The top-scoring alignment of a read will be correct if and only if the score of the true alignment exceeds the highest score from the background distribution. Now assume that a reasonable cutoff for the (s1–s2) filter is known. The only way that the (s1–s2) filter would discard a correct top alignment would be if the score of the true alignment was just barely larger than the best score from the background distribution, and there is no reason for this coincidence to occur. The score of the true alignment is more likely to be much larger or much smaller than the best score from the background distribution.
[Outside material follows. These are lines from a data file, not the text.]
import Literature.AlgebraicGeometry.DuqueFrancoVillaflor2025.JoinHilbertFunction
import HarnessLib

/-!
# The first two codimension gaps of the Hodge locus through the Fermat variety (Villaflor, CCM 2022)

R. Villaflor Loyola, *Small codimension components of the Hodge locus containing the Fermat variety*,
Commun. Contemp. Math. 24 (2022) 2150053 = arXiv:2001.01019 [Villaflorloyola2021]. Verbatim from the held
text (chunks p0003–p0005, p0010):

> [(cota), Otwinowska for `d ≫ n`, Movasati [GMCD-NL] at the Fermat point for `d ≥ 2 + 4/n`:]
> `codim_T Σ ≥ C(n/2+d, d) − (n/2+1)²`, with equality if and only if `Σ` is the locus of hypersurfaces
> containing a linear subvariety of dimension `n/2`.
>
> **Theorem 1.1.** Let `n` be an even number and `d` be such that […] (i.e. `d ≠ 1,2,3,4,6`). Consider a
> component `Σ` of `HL_{n,d}` passing through the Fermat variety […]. The equality in (cota) holds if and only
> if `Σ = {t ∈ T : X_t contains a linear subvariety of dimension n/2}`. In fact, for any polydisc
> `0 ∈ Δ ⊆ T` and for any `λ ∈ Γ(Δ, R^nπ_*ℤ)` such that `0 ∈ V_λ`,
> `codim_{T_0T} T_0V_λ = C(n/2+d, d) − (n/2+1)²` if and only if `λ(0)_prim = a[ℙ^{n/2}]_prim` […].
>
> **Theorem 1.3.** Let `n` be an even number, `d` be a number such that […] (i.e. `d ≠ 1,2,3,4,6`), `0 ∈ HL_{n,d}`
> be the Fermat variety and `0 ∈ Σ` be a component of the Hodge locus different from (complin). Then
> `codim_T Σ ≥ C(n/2+d, d) + C(n/2+d−1, d−1) − (3n²/8 + 9n/4 + 2)`. In fact for `d ≥ max{4, 2+6/n}`, if
> `0 ∈ Δ ⊆ T` is a polydisc and `λ ∈ Γ(Δ,R^nπ_*ℤ)` is such that `0 ∈ V_λ` but (igualdad1) does not hold, then
> `codim_{T_0T} T_0V_λ ≥ C(n/2+d, d) + C(n/2+d−1, d−1) − (3n²/8 + 9n/4 + 2)`. Furthermore, if the equality
> in (desteo2) is attained and `n ≥ 4`, then there exists a complete intersection `Z ⊆ ℙ^{n+1}` of type
> `(1,1,…,1,2)` such that `I(Z) ⊆ J^{F,λ}`. If in addition `d ≥ 5` and `F ∈ (J^{F,λ})²`, then `Z ⊆ X_0` and
> `λ(0)_prim = a[Z]_prim` for some `a ∈ ℚ^×`.
>
> [Abstract:] "among all the local Hodge loci associated to a non-linear cycle passing through Fermat, the
> ones associated to a complete intersection cycle of type `(1,1,…,1,2)` attain the minimal possible
> codimension of their Zariski tangent spaces. This […] generalizes a result of Voisin about the first gap
> […]"; [§1, on `n = 2`:] "Voisin [voisin1988] (and independently Green) proved that the unique component
> of the Noether-Lefschetz locus of minimal codimension [`d − 3`] corresponds to the locus of surfaces
> containing a line. Later Voisin [voisin89] proved that there are no components of codimension bigger
> than `d−3` and less than `2d−7`, and the unique component of codimension `2d−7` corresponds to the
> locus of surfaces containing a conic."; Remark 4.1: "the condition `d ≥ 2+6/n` cannot be improved since
> for `(n,d) = (2,4), (4,3)` the equality in (des1) is attained by all local Hodge loci `V_λ`."

The codimension of the Zariski tangent space of the Hodge locus of a complete intersection of multidegree
`(d₁,…,d_{k+1})` in a degree-`e` hypersurface of `ℙ^{2k+1}` is the Hilbert function `h_I(e)`, `I` of
multidegree `(d₁,…,d_{k+1}, e−d_{k+1},…,e−d₁)` (Kloosterman, Rend. Sem. Mat. Univ. Padova 148 (2022),
Prop. 3.2 / Prop. 4.13 [Kloosterman2023] — the tree's `Kloosterman2023.ciLocusCodim`).

## What this file PROVES (arithmetic only; no geometry, no new fact)
* `secondGapBound n d` (Thm. 1.3's right-hand side, verbatim over `ℚ`) and `movasatiBound n d` ((cota));
* `n = 2`: `movasatiBound 2 d = d − 3` and `secondGapBound 2 d = 2d − 7` — Voisin's two gaps as Villaflor
  states them (`movasatiBound_two`, `secondGapBound_two`);
* THE IDENTITY behind "complete intersections of type `(1,1,…,1,2)` attain the bound": for every `k = n/2 ≥ 1`
  and every `d ≥ 4`, `secondGapBound (2k) d = h_I(d)` for `I` of multidegree `(1^k, 2, d−2, (d−1)^k)`, i.e.
  `= Kloosterman2023.ciLocusCodim (1,…,1,2) d` (`secondGapBound_eq_ciLocusCodim`; integral form
  `two_mul_ciLocusCodim_ones_two`), proved from the join/convolution calculus of
  `DuqueFrancoVillaflor2025.JoinHilbertFunction` (the CI `(1,…,1,2)` Hilbert function is the join
  `φ₃ * φ_{d−1} * φ_d^{*k}`); the identity FAILS at `d = 3` (`secondGapBound_cubic_fourfold`: `−1 ≠ 1`),
  matching the printed hypothesis `d ≥ max{4, 2+6/n}` and Remark 4.1;
* values: `(n,d) = (4,4) ↦ 8`, `(6,4) ↦ 26`, `(4,5) ↦ 19`, `(4,6) ↦ 32` (= the `(1,1,2)` entry of Movasati's
  sextic-fourfold table, tree `Kloosterman2023.movasati_sexticFourfold_ciTable`), `(8,4) ↦ 61`;
* `movasatiBound (2k) d = Kloosterman2023.linC (k+1) (k+1) d` for `d ≥ 3` (from
  `DuqueFrancoVillaflor2025.linC_closed_form`).

HONEST FRAMING (cell pub-hlocus): certified instances and evidence bearing on the general Hodge conjecture;
no claim.
-/

namespace Literature.AlgebraicGeometry.Villaflor2022

open Finset
open Literature.AlgebraicGeometry.Kloosterman2023 (ciHilbert ciHilbert_cons ciHilbert_one_cons ciLocusCodim
  propIdealDegrees linC)
open Literature.AlgebraicGeometry.DuqueFrancoVillaflor2025

/-! ## The two printed bounds -/

/-- (cota): `C(n/2+d, d) − (n/2+1)²`, the codimension of the locus of hypersurfaces containing a `ℙ^{n/2}`
(Otwinowska `d ≫ n`; Movasati at the Fermat point, `d ≥ 2+4/n`). [cite: Villaflorloyola2021, Thm. 1.1 and (cota)] -/
def movasatiBound (n d : ℕ) : ℤ := ((n / 2 + d).choose d : ℤ) - (((n / 2 + 1) ^ 2 : ℕ) : ℤ)
/-
Copyright: the b2b-balaban cell (near-miss cell 7), T⁴-continuum CRUX team (coordinator ruling e34b3e0c item (2)),
seat t4-ne7b-formalise-leaf-06 (gen 28). Released under the licence of the surrounding project.
-/
import Literature.MathematicalPhysics.QuantumFieldTheory.Balaban1983to89.T4HaarSU2Translate
import Summits.QuantumFields.BalabanUV.T4Continuum.Spine.NE7b.CovariantDivergenceEL

/-!
# The `SU(2) ↔ S³ ⊂ ℍ` bridge for the NE7b sine-curvature chain
# (route NE7b R-H, `t4/ROUTES-NE7b.md` v5 §3 ∕ v6.1 §10 S-k4∕S-k5: «plus the SU(2) ↔ ℍ bridge (unchanged ask)»)

Cell `pub-balaban`, sub-cell `t4`, spine estimate NE7b (node U5c). This lineage's PH-k chain ((β₁)–(β₄), (γ), (δ),
(T-k5), (L1): `QuaternionBianchiDefect`, `CovariantDivergenceEL`, `CovariantMeanValueInequality`, `LatticeSubsolutionBarrier`,
`SineCurvatureMaximumPrinciple`, `MinimiserMaximumPrinciple`, `EnergyQuantumLemma`, …) is typed over configurations
`ZdGaugeConfig d (Metric.sphere (0 : ℍ) 1)` with values in the UNIT QUATERNIONS, while the cell's Bałaban files speak of
`SU2 = Matrix.specialUnitaryGroup (Fin 2) ℂ`. The element-level dictionary already exists in the tree
(`QuantumLattice.SU2Haar`: `quatMatrix`, `su2Quat`, `quatToSU2`; `Balaban1983to89.T4HaarSU2Translate`: `su2Quat_mul`,
`su2Quat_one`, `su2Quat_quatToSU2`). THIS FILE packages it for configurations, BY NAME, with no new mathematics:

* **`su2SphereEquiv : SU(2) ≃* S³`** — the multiplicative equivalence `U ↦ su2Quat U` (first row of `U` read as a
  unit quaternion), inverse `quatToSU2`;
* **`toSphereConfig`** — transport of a configuration `ZdGaugeConfig d SU(2) → ZdGaugeConfig d S³` link by link, with
  **`plaquette_toSphereConfig`**: plaquette holonomies correspond under `su2SphereEquiv` (it is a group hom);
* **`re_trace_su2_eq_two_mul_re`**: `Re tr U = 2·re(su2Quat U)`, hence **`wilsonPlaquette_eq`**: the Wilson plaquette
  action `1 − ½ Re tr U_p` of the `SU(2)` configuration IS `1 − re q_p` of the transported one, and
  **`norm_curv_sq_eq`**: the sine-curvature of the chain satisfies `‖E_p‖² = 1 − (½ Re tr U_p)²` (`= sin²θ_p`).

So every statement of the chain about `toSphereConfig U` is a statement about the `SU(2)` configuration `U`, its
Wilson action and its plaquette traces; criticality ∕ minimality notions transfer through the bijection link by link.

HONEST FRAMING. Bookkeeping only; nothing of [Bałaban 1983–89] asserted or cited. NE7b (`T4WeightBudget.RelWeightBound`)
NOT PRINTED and NOT PROVED; spine PROVED 0∕9; rung (B)+1 on a FINITE torus T⁴ — NOT infinite volume, NOT the mass gap,
NOT Clay. HONEST DEPENDENCY: continuum YM on T⁴ ⇐ BetaPertH ∧ nine spine estimates (0/9 proved); BetaPertH ⇐ (D1) ∧ (D4)
∧ CAP+tail; G-an2-4 gates asym, D1 and NE2/3/4. POLICY: crux-route work under `Spine/NE7b/` (ROUTES v6 §10), not a
`T4Continuum/Support` leaf (FREEZE (0) respected); two concrete definitions (`su2SphereEquiv`, `toSphereConfig`), no
`Prop`-valued fact, no `[cite:]` fact, no notation.
-/

set_option autoImplicit false

noncomputable section

namespace Summit.QuantumFields.BalabanUV.T4Continuum.NE7b.SU2QuaternionBridge

open scoped Quaternion
open Literature.MathematicalPhysics.QuantumFieldTheory (ZdEdge ZdGaugeConfig)
open Literature.Probability.LatticeModels (Site)
open Literature.MathematicalPhysics.QuantumLattice (quatMatrix su2Quat norm_su2Quat quatToSU2 quatToSU2_su2Quat
  quatMatrix_su2Quat quatMatrix_apply_00 quatMatrix_apply_11)
open Literature.MathematicalPhysics.QuantumFieldTheory.Balaban1983to89.T4HaarSU2Translate (su2Quat_mul su2Quat_quatToSU2)
open Summit.QuantumFields.BalabanUV.T4Continuum.NE7b.CovariantDivergenceEL (curv)

variable {d : ℕ}

/-! ## §1 The group isomorphism `SU(2) ≃* S³` -/

/-- **`SU(2) ≃* S³`**: `U ↦ su2Quat U` (the first row `(U₀₀, U₀₁) = (z, w)` read as the unit quaternion `z + w·j`),
with inverse the tree's `quatToSU2`; multiplicative by `T4HaarSU2Translate.su2Quat_mul`. -/
def su2SphereEquiv : Matrix.specialUnitaryGroup (Fin 2) ℂ ≃* Metric.sphere (0 : ℍ) 1 where
  toFun U := ⟨su2Quat U, by rw [mem_sphere_zero_iff_norm, norm_su2Quat]⟩
  invFun q := quatToSU2 (q : ℍ)
  left_inv U := quatToSU2_su2Quat U
  right_inv q := by
    apply Subtype.ext
    have hq : ‖(q : ℍ)‖ = 1 := mem_sphere_zero_iff_norm.mp q.2
    have hq0 : (q : ℍ) ≠ 0 := fun h => by rw [h, norm_zero] at hq; exact zero_ne_one hq
    show su2Quat (quatToSU2 (q : ℍ)) = q
    rw [su2Quat_quatToSU2 hq0, hq, inv_one, one_smul]
  map_mul' U W := Subtype.ext (su2Quat_mul U W)

/-- The underlying quaternion of `su2SphereEquiv U` is `su2Quat U`. -/
@[simp] theorem coe_su2SphereEquiv (U : Matrix.specialUnitaryGroup (Fin 2) ℂ) :
    ((su2SphereEquiv U : Metric.sphere (0 : ℍ) 1) : ℍ) = su2Quat U := rfl

/-- **`Re tr U = 2·re(su2Quat U)`** for `U ∈ SU(2)` (`U = quatMatrix (su2Quat U) = [[z, w], [−w̄, z̄]]`). -/
theorem re_trace_su2_eq_two_mul_re (U : Matrix.specialUnitaryGroup (Fin 2) ℂ) :
    ((U : Matrix (Fin 2) (Fin 2) ℂ).trace).re = 2 * (su2Quat U).re := by
  rw [← quatMatrix_su2Quat U, Matrix.trace_fin_two, quatMatrix_apply_00, quatMatrix_apply_11, Complex.add_re]
  ring

/-! ## §2 Transport of configurations and the plaquette dictionary -/

/-- Link-by-link transport of an `SU(2)` configuration on `ℤ^d` to a unit-quaternion configuration. -/
def toSphereConfig (U : ZdGaugeConfig d (Matrix.specialUnitaryGroup (Fin 2) ℂ)) :
    ZdGaugeConfig d (Metric.sphere (0 : ℍ) 1) :=
  fun b => su2SphereEquiv (U b)

/-- The transport is a bijection on configurations (inverse: compose with `su2SphereEquiv.symm`). -/
theorem toSphereConfig_injective : Function.Injective (toSphereConfig (d := d)) := fun U V h => by
  funext b
  exact su2SphereEquiv.injective (congrFun h b)

/-- Every unit-quaternion configuration is the transport of an `SU(2)` configuration. -/
theorem toSphereConfig_surjective : Function.Surjective (toSphereConfig (d := d)) := fun V =>
  ⟨fun b => su2SphereEquiv.symm (V b), funext fun b => su2SphereEquiv.apply_symm_apply (V b)⟩

/-- **PLAQUETTES CORRESPOND**: `P_{ij}(x)[toSphereConfig U] = su2SphereEquiv (P_{ij}(x)[U])`. -/
theorem plaquette_toSphereConfig (U : ZdGaugeConfig d (Matrix.specialUnitaryGroup (Fin 2) ℂ)) (x : Site d) (i j : Fin d) :
    ZdGaugeConfig.plaquette (toSphereConfig U) x i j = su2SphereEquiv (ZdGaugeConfig.plaquette U x i j) := by
  simp only [ZdGaugeConfig.plaquette, toSphereConfig, map_mul, map_inv]

/-- The quaternion of the transported plaquette is `su2Quat` of the `SU(2)` plaquette. -/
theorem coe_plaquette_toSphereConfig (U : ZdGaugeConfig d (Matrix.specialUnitaryGroup (Fin 2) ℂ)) (x : Site d) (i j : Fin d) :
    ((ZdGaugeConfig.plaquette (toSphereConfig U) x i j : Metric.sphere (0 : ℍ) 1) : ℍ)
      = su2Quat (ZdGaugeConfig.plaquette U x i j) := by
  rw [plaquette_toSphereConfig, coe_su2SphereEquiv]

/-- **THE WILSON PLAQUETTE ACTION IN BOTH LANGUAGES**: `1 − ½·Re tr U_p = 1 − re(q_p)`. -/
theorem wilsonPlaquette_eq (U : ZdGaugeConfig d (Matrix.specialUnitaryGroup (Fin 2) ℂ)) (x : Site d) (i j : Fin d) :
    1 - (1 / 2 : ℝ) *
        (((ZdGaugeConfig.plaquette U x i j : Matrix.specialUnitaryGroup (Fin 2) ℂ) : Matrix (Fin 2) (Fin 2) ℂ).trace).re
      = 1 - ((ZdGaugeConfig.plaquette (toSphereConfig U) x i j : Metric.sphere (0 : ℍ) 1) : ℍ).re := by
  rw [coe_plaquette_toSphereConfig, re_trace_su2_eq_two_mul_re]
  ring

/-- For a unit quaternion, `‖Im q‖² = 1 − (re q)²`. -/
theorem norm_im_sq_of_norm_eq_one {q : ℍ} (hq : ‖q‖ = 1) : ‖q.im‖ ^ 2 = 1 - q.re ^ 2 := by
  have h1 : Quaternion.normSq q = 1 := by rw [Quaternion.normSq_eq_norm_mul_self, hq, mul_one]
  have h2 : ‖q.im‖ ^ 2 = Quaternion.normSq q.im := by rw [Quaternion.normSq_eq_norm_mul_self, sq]
  rw [h2]
  rw [Quaternion.normSq_def'] at h1 ⊢
  simp only [Quaternion.re_im, Quaternion.imI_im, Quaternion.imJ_im, Quaternion.imK_im]
  linarith

/-- **THE SINE-CURVATURE IN TRACE LANGUAGE**: `‖E_{ij}(x)‖² = 1 − (½ Re tr U_p)²` (`= sin² θ_p` where
`½ Re tr U_p = cos θ_p`). -/
theorem norm_curv_sq_eq (U : ZdGaugeConfig d (Matrix.specialUnitaryGroup (Fin 2) ℂ)) (x : Site d) (i j : Fin d) :
    ‖curv (toSphereConfig U) x i j‖ ^ 2
      = 1 - ((1 / 2 : ℝ) * (((ZdGaugeConfig.plaquette U x i j : Matrix.specialUnitaryGroup (Fin 2) ℂ) :
          Matrix (Fin 2) (Fin 2) ℂ).trace).re) ^ 2 := by
  have hq : ‖((ZdGaugeConfig.plaquette (toSphereConfig U) x i j : Metric.sphere (0 : ℍ) 1) : ℍ)‖ = 1 :=
    mem_sphere_zero_iff_norm.mp (ZdGaugeConfig.plaquette (toSphereConfig U) x i j).2
  rw [curv, norm_im_sq_of_norm_eq_one hq, coe_plaquette_toSphereConfig, re_trace_su2_eq_two_mul_re]
  ring

/-- Small sine-curvature and positive trace pin the plaquette near `1`: `Re tr U_p ≥ 0` iff `re q_p ≥ 0` — the form in
which the chain's hypothesis `Re P ≥ 0` reads on `SU(2)` configurations. -/
theorem re_nonneg_iff (U : ZdGaugeConfig d (Matrix.specialUnitaryGroup (Fin 2) ℂ)) (x : Site d) (i j : Fin d) :
    0 ≤ ((ZdGaugeConfig.plaquette (toSphereConfig U) x i j : Metric.sphere (0 : ℍ) 1) : ℍ).re
      ↔ 0 ≤ (((ZdGaugeConfig.plaquette U x i j : Matrix.specialUnitaryGroup (Fin 2) ℂ) :
          Matrix (Fin 2) (Fin 2) ℂ).trace).re := by
  rw [coe_plaquette_toSphereConfig, re_trace_su2_eq_two_mul_re]
  constructor <;> intro h <;> linarith

end Summit.QuantumFields.BalabanUV.T4Continuum.NE7b.SU2QuaternionBridge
Thus, the rejection of a correct top alignment is a rare event.

The only way that the (s1–s2) filter would accept an incorrect alignment would be if the top two extreme values from the background distribution were widely separated. However, it is a general property of extreme values from any distribution that the top two extreme values are very close, if enough samples are taken and the tails of the distribution are not exceedingly broad. Thus, the accepting of an incorrect top alignment is a rare event.